───── Excerpted data

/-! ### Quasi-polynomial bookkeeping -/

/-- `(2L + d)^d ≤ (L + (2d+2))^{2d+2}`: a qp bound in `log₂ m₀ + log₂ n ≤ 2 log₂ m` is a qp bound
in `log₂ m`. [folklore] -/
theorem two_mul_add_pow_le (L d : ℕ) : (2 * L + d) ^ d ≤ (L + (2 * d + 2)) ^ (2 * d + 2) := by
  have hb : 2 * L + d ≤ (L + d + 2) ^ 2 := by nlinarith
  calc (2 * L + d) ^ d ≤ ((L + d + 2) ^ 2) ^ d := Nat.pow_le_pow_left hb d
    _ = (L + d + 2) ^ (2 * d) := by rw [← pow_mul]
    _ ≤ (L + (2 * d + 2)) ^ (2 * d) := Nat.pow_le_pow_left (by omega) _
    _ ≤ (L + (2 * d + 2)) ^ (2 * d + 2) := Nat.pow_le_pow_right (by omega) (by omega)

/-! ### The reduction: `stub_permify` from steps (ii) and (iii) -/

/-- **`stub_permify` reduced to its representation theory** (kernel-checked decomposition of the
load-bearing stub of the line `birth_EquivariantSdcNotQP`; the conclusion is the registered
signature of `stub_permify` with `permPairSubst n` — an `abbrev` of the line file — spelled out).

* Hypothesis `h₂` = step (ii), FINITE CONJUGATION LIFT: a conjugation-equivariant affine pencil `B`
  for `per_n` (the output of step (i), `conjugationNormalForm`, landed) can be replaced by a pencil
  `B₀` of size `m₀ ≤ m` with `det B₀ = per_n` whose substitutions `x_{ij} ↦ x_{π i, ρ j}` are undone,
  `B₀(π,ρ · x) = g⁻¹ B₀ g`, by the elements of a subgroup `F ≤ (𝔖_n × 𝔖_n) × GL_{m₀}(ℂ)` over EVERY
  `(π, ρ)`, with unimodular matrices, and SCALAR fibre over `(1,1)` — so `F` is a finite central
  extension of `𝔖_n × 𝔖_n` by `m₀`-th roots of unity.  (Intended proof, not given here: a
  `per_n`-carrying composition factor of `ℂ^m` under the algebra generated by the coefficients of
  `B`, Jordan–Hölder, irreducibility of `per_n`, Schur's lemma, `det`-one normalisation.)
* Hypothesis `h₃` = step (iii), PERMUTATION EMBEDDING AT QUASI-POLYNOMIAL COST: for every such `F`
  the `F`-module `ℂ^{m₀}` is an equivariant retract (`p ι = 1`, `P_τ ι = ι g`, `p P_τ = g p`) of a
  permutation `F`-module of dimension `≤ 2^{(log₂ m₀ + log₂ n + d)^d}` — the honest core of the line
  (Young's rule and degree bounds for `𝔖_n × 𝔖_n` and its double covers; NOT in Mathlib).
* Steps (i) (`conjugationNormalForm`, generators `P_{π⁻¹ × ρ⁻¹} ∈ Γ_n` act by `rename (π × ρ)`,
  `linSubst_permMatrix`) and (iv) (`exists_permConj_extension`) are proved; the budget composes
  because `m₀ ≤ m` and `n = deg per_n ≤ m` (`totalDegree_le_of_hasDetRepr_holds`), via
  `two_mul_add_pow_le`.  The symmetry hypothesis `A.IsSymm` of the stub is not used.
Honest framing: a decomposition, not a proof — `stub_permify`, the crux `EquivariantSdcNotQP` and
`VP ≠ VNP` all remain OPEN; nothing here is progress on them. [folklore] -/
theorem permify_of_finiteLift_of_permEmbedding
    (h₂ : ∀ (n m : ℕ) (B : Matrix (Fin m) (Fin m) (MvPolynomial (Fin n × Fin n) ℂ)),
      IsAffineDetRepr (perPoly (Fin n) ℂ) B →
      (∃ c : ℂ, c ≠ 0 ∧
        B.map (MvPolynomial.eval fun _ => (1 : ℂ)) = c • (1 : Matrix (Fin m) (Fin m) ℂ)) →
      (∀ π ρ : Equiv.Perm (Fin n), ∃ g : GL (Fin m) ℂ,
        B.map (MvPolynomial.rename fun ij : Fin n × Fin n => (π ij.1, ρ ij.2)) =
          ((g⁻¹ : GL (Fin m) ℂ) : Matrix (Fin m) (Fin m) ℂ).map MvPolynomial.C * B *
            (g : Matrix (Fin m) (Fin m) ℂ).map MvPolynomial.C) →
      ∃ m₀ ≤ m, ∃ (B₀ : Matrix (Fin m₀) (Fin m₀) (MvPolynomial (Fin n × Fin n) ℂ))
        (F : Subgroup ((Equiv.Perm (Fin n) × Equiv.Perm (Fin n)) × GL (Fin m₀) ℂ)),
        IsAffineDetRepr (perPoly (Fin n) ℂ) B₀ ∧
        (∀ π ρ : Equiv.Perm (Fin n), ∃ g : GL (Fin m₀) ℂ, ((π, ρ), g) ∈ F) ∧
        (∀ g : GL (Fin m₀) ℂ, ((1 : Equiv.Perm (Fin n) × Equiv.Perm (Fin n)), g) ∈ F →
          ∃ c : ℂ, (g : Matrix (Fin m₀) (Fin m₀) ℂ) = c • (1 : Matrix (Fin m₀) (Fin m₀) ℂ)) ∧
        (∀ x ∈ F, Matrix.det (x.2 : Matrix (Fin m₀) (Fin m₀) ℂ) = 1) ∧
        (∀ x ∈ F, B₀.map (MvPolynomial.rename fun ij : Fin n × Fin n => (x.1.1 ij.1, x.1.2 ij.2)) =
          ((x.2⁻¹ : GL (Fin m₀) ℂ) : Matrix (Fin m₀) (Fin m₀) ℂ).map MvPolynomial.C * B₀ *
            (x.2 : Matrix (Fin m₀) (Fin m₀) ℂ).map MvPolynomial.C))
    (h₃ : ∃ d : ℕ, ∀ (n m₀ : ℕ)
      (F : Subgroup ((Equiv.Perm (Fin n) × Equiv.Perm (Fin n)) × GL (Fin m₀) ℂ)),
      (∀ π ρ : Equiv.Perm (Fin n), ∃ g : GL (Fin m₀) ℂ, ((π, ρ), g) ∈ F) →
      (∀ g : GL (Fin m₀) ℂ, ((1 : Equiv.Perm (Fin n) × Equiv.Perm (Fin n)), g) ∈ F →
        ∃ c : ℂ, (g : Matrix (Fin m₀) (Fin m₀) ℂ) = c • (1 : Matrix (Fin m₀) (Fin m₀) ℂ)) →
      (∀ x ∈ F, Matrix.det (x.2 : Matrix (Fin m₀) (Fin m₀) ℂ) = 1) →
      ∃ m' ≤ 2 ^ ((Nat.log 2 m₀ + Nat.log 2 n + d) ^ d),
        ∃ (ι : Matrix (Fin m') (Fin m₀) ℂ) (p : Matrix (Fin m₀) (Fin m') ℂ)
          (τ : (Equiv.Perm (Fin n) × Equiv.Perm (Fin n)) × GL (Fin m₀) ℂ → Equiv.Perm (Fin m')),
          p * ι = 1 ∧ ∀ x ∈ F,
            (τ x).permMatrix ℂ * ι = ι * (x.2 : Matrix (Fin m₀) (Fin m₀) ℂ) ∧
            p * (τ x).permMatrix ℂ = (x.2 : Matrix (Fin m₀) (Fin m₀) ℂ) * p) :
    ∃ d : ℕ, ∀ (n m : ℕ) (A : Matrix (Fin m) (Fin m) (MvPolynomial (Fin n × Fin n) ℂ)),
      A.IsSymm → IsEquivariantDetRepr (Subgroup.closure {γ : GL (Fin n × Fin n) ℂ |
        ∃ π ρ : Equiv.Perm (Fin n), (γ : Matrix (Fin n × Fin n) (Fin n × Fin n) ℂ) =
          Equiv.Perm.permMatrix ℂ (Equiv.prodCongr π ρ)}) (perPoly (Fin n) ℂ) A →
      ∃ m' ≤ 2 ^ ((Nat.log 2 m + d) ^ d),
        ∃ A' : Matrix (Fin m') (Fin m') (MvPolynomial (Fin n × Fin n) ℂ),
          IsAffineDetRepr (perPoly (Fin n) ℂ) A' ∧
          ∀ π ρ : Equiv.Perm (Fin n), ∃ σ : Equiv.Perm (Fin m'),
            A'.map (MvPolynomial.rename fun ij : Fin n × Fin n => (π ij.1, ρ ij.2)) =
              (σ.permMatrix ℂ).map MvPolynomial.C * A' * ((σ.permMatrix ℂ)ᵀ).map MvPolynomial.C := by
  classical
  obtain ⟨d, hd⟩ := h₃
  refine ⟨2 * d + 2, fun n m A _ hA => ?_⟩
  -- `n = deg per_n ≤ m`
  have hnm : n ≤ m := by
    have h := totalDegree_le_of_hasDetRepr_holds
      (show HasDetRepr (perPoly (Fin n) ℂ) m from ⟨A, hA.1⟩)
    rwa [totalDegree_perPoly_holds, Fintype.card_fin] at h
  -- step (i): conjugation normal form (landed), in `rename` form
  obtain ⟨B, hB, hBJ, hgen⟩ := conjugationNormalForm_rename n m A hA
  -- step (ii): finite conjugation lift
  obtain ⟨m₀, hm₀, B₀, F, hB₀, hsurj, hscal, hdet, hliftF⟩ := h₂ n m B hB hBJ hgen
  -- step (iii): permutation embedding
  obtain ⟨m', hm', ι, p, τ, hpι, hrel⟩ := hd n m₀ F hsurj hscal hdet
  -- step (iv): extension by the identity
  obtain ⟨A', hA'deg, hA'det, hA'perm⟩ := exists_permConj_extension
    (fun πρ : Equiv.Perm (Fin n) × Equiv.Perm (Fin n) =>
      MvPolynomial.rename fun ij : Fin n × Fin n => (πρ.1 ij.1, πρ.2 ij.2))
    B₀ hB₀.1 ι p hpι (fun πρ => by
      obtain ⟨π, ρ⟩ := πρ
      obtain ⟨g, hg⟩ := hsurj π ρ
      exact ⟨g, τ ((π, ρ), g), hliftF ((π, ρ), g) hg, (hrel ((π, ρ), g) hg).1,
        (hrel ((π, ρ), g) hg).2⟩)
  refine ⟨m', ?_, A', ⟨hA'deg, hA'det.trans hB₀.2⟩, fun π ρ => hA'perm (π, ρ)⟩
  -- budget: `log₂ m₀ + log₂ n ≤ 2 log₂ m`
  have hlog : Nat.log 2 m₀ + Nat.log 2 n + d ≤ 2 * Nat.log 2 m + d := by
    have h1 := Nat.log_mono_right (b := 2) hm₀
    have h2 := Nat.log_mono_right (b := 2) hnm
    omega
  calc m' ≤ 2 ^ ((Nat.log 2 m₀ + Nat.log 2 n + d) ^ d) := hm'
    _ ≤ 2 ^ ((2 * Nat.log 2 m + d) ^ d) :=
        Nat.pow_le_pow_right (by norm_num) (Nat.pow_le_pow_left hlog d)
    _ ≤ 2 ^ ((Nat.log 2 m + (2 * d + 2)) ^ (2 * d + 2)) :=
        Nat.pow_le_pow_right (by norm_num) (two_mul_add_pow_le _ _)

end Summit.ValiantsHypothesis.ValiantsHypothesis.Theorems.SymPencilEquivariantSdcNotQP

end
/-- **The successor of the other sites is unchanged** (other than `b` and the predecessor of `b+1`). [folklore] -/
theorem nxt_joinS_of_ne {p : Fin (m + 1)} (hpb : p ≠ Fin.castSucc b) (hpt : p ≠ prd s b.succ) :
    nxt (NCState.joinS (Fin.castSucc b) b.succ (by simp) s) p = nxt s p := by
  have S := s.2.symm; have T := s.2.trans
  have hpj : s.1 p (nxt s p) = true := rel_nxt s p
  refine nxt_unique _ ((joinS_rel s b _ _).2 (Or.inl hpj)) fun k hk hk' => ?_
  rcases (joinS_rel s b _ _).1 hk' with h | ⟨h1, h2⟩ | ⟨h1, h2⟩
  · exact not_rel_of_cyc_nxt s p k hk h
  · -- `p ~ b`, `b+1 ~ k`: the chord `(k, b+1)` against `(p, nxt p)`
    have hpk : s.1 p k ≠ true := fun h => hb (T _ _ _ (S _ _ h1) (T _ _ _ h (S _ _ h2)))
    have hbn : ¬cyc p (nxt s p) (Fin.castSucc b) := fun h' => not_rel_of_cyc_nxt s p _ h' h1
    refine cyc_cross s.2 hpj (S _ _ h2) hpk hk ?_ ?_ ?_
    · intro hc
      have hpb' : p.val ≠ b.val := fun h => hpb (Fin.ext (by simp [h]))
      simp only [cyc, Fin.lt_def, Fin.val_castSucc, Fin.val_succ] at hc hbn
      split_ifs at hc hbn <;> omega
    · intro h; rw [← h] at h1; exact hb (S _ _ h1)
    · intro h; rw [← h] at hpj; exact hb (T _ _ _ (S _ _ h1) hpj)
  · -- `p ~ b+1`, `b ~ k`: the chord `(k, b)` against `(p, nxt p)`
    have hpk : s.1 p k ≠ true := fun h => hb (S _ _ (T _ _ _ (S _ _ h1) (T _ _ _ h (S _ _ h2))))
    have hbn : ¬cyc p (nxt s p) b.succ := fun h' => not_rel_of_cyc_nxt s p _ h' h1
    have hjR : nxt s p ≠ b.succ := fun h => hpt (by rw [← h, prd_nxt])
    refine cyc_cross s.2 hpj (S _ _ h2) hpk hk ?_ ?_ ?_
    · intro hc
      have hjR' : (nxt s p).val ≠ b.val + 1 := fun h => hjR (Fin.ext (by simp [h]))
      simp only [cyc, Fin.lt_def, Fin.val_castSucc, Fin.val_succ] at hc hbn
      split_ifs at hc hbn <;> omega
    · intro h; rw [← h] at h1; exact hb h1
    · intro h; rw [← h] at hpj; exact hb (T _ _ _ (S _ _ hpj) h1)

──────────

What to do:
Copy out the listing above, line by line and exactly, from its first line to the line holding "load-bearing stub of", inclusive.

Output:
/-! ### Quasi-polynomial bookkeeping -/

/-- `(2L + d)^d ≤ (L + (2d+2))^{2d+2}`: a qp bound in `log₂ m₀ + log₂ n ≤ 2 log₂ m` is a qp bound
in `log₂ m`. [folklore] -/
theorem two_mul_add_pow_le (L d : ℕ) : (2 * L + d) ^ d ≤ (L + (2 * d + 2)) ^ (2 * d + 2) := by
  have hb : 2 * L + d ≤ (L + d + 2) ^ 2 := by nlinarith
  calc (2 * L + d) ^ d ≤ ((L + d + 2) ^ 2) ^ d := Nat.pow_le_pow_left hb d
    _ = (L + d + 2) ^ (2 * d) := by rw [← pow_mul]
    _ ≤ (L + (2 * d + 2)) ^ (2 * d) := Nat.pow_le_pow_left (by omega) _
    _ ≤ (L + (2 * d + 2)) ^ (2 * d + 2) := Nat.pow_le_pow_right (by omega) (by omega)

/-! ### The reduction: `stub_permify` from steps (ii) and (iii) -/

/-- **`stub_permify` reduced to its representation theory** (kernel-checked decomposition of the
load-bearing stub of the line `birth_EquivariantSdcNotQP`; the conclusion is the registered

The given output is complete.